import Literature.NumberTheory.Weil1964.LocalLerayCocycleParabolic
import HarnessLib

/-!
# The Siegel parabolic `P_ℓ` and the trivial splitting of the Leray extension over it

Topic `NumberTheory/Weil1964`; namespace `Literature.NumberTheory.Weil1964`. KERNEL mathematics only (one definition
with body + theorems; no named fact, no `axiom`, no `sorry`). Sequel of `LocalLerayCocycleParabolic.lean`.

For `B` symplectic on `V` and `ℓ` a Lagrangian, the **Siegel parabolic** `P_ℓ = {p ∈ Sp(B) | pℓ = ℓ}`
([Rangarao1993] §2.2: "`P` … the stabiliser of `V*`"; [MoeglinVignerasWaldspurger1987] Chap. 2 II.2 `P(X)`) is a
subgroup of `Sp(B)` (`siegelParabolic B ℓ`), and by [Rangarao1993, Thm 4.1 (2)] ("`c(σ₁, σ₂) = 1` if `σ₁, σ₂ ∈ P`")
the Leray cocycle is IDENTICALLY `1` on `P_ℓ × P_ℓ`. In the tree's splitting vocabulary
(`Literature.GroupTheory.IsSplitting`, the shape in which [GelbartRogawski1991, §3.1] / [Kudla1994] consume
splittings): **the constant function `1` splits the Leray cocycle over the inclusion `P_ℓ ↪ Sp(B)`**
(`isSplitting_lerayCentralCocycle_siegelParabolic`), so `p ↦ (p, 1)` is a homomorphic section
`P_ℓ →* LerayMetaplectic` of the Leray extension over the Siegel parabolic (`siegelParabolicLift`), the first and
simplest of the splittings used by theta correspondences.

## References

* [Rangarao1993] R. Ranga Rao, *On some explicit formulas in the theory of Weil representation*, Pacific J. Math.
  157 (1993), §2.2 and Thm 4.1 (2), p. 358.
* [MoeglinVignerasWaldspurger1987] C. Mœglin, M.-F. Vignéras, J.-L. Waldspurger, *Correspondances de Howe sur un
  corps p-adique*, LNM 1291 (1987), Chap. 2 II.2, Chap. 3 §I.3.
-/

set_option autoImplicit false

noncomputable section

open MeasureTheory
open Literature.LinearAlgebra.QuadraticForm
open Literature.RepresentationTheory.HeisenbergGroup
open Literature.GroupTheory

namespace Literature.NumberTheory.Weil1964

section Parabolic

variable {F : Type*} [Field F] {V : Type*} [AddCommGroup V] [Module F V]

/-- `(g h)ℓ = g(hℓ)` (plumbing). [folklore] -/
private theorem map_mul_eq₃ (ℓ : Submodule F V) (g h : V ≃ₗ[F] V) :
    ℓ.map ((g * h : V ≃ₗ[F] V) : V →ₗ[F] V) = (ℓ.map (h : V →ₗ[F] V)).map (g : V →ₗ[F] V) := by
  rw [LinearEquiv.coe_toLinearMap_mul, Module.End.mul_eq_comp, Submodule.map_comp]

/-- **the Siegel parabolic `P_ℓ = {p ∈ Sp(B) | pℓ = ℓ}`**, the stabiliser of the subspace `ℓ` in the isometry
group of `B` ("`P` … the stabiliser of `V*`"). [cite: Rangarao1993, §2.2] -/
def siegelParabolic (B : LinearMap.BilinForm F V) (ℓ : Submodule F V) :
    Subgroup (Heisenberg.PseudoSymplectic.isometries B) where
  carrier := {p | ℓ.map ((p : V ≃ₗ[F] V) : V →ₗ[F] V) = ℓ}
  one_mem' := by
    change ℓ.map (((1 : Heisenberg.PseudoSymplectic.isometries B) : V ≃ₗ[F] V) : V →ₗ[F] V) = ℓ
    rw [Subgroup.coe_one, LinearEquiv.coe_toLinearMap_one, Submodule.map_id]
  mul_mem' {p q} hp hq := by
    change ℓ.map (((p * q : Heisenberg.PseudoSymplectic.isometries B) : V ≃ₗ[F] V) : V →ₗ[F] V) = ℓ
    rw [Subgroup.coe_mul, map_mul_eq₃]
    rw [Set.mem_setOf_eq] at hp hq
    rw [hq, hp]
  inv_mem' {p} hp := by
    change ℓ.map (((p⁻¹ : Heisenberg.PseudoSymplectic.isometries B) : V ≃ₗ[F] V) : V →ₗ[F] V) = ℓ
    rw [Set.mem_setOf_eq] at hp
    rw [Subgroup.coe_inv]
    conv_lhs => rw [← hp]
    rw [← map_mul_eq₃, inv_mul_cancel, LinearEquiv.coe_toLinearMap_one, Submodule.map_id]

/-- membership: `p ∈ P_ℓ ↔ pℓ = ℓ`. [cite: Rangarao1993, §2.2] -/
@[simp] theorem mem_siegelParabolic {B : LinearMap.BilinForm F V} {ℓ : Submodule F V}
    {p : Heisenberg.PseudoSymplectic.isometries B} :
    p ∈ siegelParabolic B ℓ ↔ ℓ.map ((p : V ≃ₗ[F] V) : V →ₗ[F] V) = ℓ := Iff.rfl

end Parabolic

section Splitting

variable {F : Type*} [Field F] [ValuativeRel F] [TopologicalSpace F] [IsNonarchimedeanLocalField F]
variable [MeasurableSpace F] [BorelSpace F] (μ : Measure F) [μ.IsAddHaarMeasure] {ψ : AddChar F Circle}
  [Invertible (2 : F)]
variable {V : Type*} [AddCommGroup V] [Module F V] [FiniteDimensional F V]

/-- **the Leray cocycle is `1` on `P_ℓ × P_ℓ`** (bundled form). [cite: Rangarao1993, Thm 4.1 (2), p. 358] -/
theorem lerayCentralCocycle_siegelParabolic (hψ : ψ.IsContinuousNontrivial) {B : LinearMap.BilinForm F V}
    (hB : LinearMap.IsAlt B) (hN : B.Nondegenerate) {ℓ : Submodule F V} (hℓ : B.orthogonal ℓ = ℓ)
    (p₁ p₂ : siegelParabolic B ℓ) :
    lerayCentralCocycle μ hψ hB hN hℓ p₁ p₂ = 1 := by
  ext
  rw [lerayCentralCocycle_apply, Units.val_one]
  exact lerayCocycle_eq_one_of_map_eq μ hψ B (isotropic_of_orthogonal_eq_self hℓ) p₁.2

/-- **the constant function `1` splits the Leray cocycle over the Siegel parabolic** `P_ℓ ↪ Sp(B)` (tree
`IsSplitting`). [cite: Rangarao1993, Thm 4.1 (2), p. 358] -/
theorem isSplitting_lerayCentralCocycle_siegelParabolic (hψ : ψ.IsContinuousNontrivial)
    {B : LinearMap.BilinForm F V} (hB : LinearMap.IsAlt B) (hN : B.Nondegenerate) {ℓ : Submodule F V}
    (hℓ : B.orthogonal ℓ = ℓ) :
    TwistedProduct.IsSplitting (lerayCentralCocycle μ hψ hB hN hℓ) (siegelParabolic B ℓ).subtype (fun _ => 1) := by
  rw [TwistedProduct.isSplitting_one_iff]
  intro p₁ p₂
  exact lerayCentralCocycle_siegelParabolic μ hψ hB hN hℓ p₁ p₂

/-- **the homomorphic section `P_ℓ →* LerayMetaplectic`, `p ↦ (p, 1)`**, of the Leray extension over the Siegel
parabolic. [cite: Rangarao1993, Thm 4.1 (2), p. 358] -/
def siegelParabolicLift (hψ : ψ.IsContinuousNontrivial) {B : LinearMap.BilinForm F V} (hB : LinearMap.IsAlt B)
    (hN : B.Nondegenerate) {ℓ : Submodule F V} (hℓ : B.orthogonal ℓ = ℓ) :
    siegelParabolic B ℓ →* LerayMetaplectic μ hψ hB hN hℓ :=
  (isSplitting_lerayCentralCocycle_siegelParabolic μ hψ hB hN hℓ).lift

/-- formula `p ↦ (p, 1)`. [cite: Rangarao1993, Thm 4.1 (2), p. 358] -/
theorem siegelParabolicLift_apply (hψ : ψ.IsContinuousNontrivial) {B : LinearMap.BilinForm F V}
    (hB : LinearMap.IsAlt B) (hN : B.Nondegenerate) {ℓ : Submodule F V} (hℓ : B.orthogonal ℓ = ℓ)
    (p : siegelParabolic B ℓ) :
    siegelParabolicLift μ hψ hB hN hℓ p = ⟨(p : Heisenberg.PseudoSymplectic.isometries B), 1⟩ := rfl

/-- the section covers the inclusion: `fst ∘ lift = P_ℓ ↪ Sp(B)`. [cite: Rangarao1993, Thm 4.1 (2), p. 358] -/
theorem fst_comp_siegelParabolicLift (hψ : ψ.IsContinuousNontrivial) {B : LinearMap.BilinForm F V}
    (hB : LinearMap.IsAlt B) (hN : B.Nondegenerate) {ℓ : Submodule F V} (hℓ : B.orthogonal ℓ = ℓ) :
    (TwistedProduct.fst _).comp (siegelParabolicLift μ hψ hB hN hℓ) = (siegelParabolic B ℓ).subtype := rfl

/-- the section is `TwistedProduct.sec` on `P_ℓ`: `sec` restricted to the Siegel parabolic is multiplicative.
[cite: Rangarao1993, Thm 4.1 (2), p. 358] -/
theorem sec_mul_sec_of_mem_siegelParabolic (hψ : ψ.IsContinuousNontrivial) {B : LinearMap.BilinForm F V}
    (hB : LinearMap.IsAlt B) (hN : B.Nondegenerate) {ℓ : Submodule F V} (hℓ : B.orthogonal ℓ = ℓ)
    (p₁ p₂ : siegelParabolic B ℓ) :
    TwistedProduct.sec (lerayCentralCocycle μ hψ hB hN hℓ) (p₁ : Heisenberg.PseudoSymplectic.isometries B) *
        TwistedProduct.sec (lerayCentralCocycle μ hψ hB hN hℓ) (p₂ : Heisenberg.PseudoSymplectic.isometries B) =
      TwistedProduct.sec (lerayCentralCocycle μ hψ hB hN hℓ)
        ((p₁ : Heisenberg.PseudoSymplectic.isometries B) * p₂) := by
  rw [TwistedProduct.sec_mul_sec, ← Subgroup.coe_mul, lerayCentralCocycle_siegelParabolic μ hψ hB hN hℓ p₁ p₂,
    map_one, one_mul]

end Splitting

end Literature.NumberTheory.Weil1964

———

> _GOAL OF THE EXERCISE_
Each line from the beginning of the listing up to the line where "[MoeglinVignerasWaldspurger1987] Chap. 2" appears needs to be given again exactly; please add nothing else.

> _RESULT OF THIS TASK_
import Literature.NumberTheory.Weil1964.LocalLerayCocycleParabolic
import HarnessLib

/-!
# The Siegel parabolic `P_ℓ` and the trivial splitting of the Leray extension over it

Topic `NumberTheory/Weil1964`; namespace `Literature.NumberTheory.Weil1964`. KERNEL mathematics only (one definition
with body + theorems; no named fact, no `axiom`, no `sorry`). Sequel of `LocalLerayCocycleParabolic.lean`.

For `B` symplectic on `V` and `ℓ` a Lagrangian, the **Siegel parabolic** `P_ℓ = {p ∈ Sp(B) | pℓ = ℓ}`
([Rangarao1993] §2.2: "`P` … the stabiliser of `V*`"; [MoeglinVignerasWaldspurger1987] Chap. 2 II.2 `P(X)`) is a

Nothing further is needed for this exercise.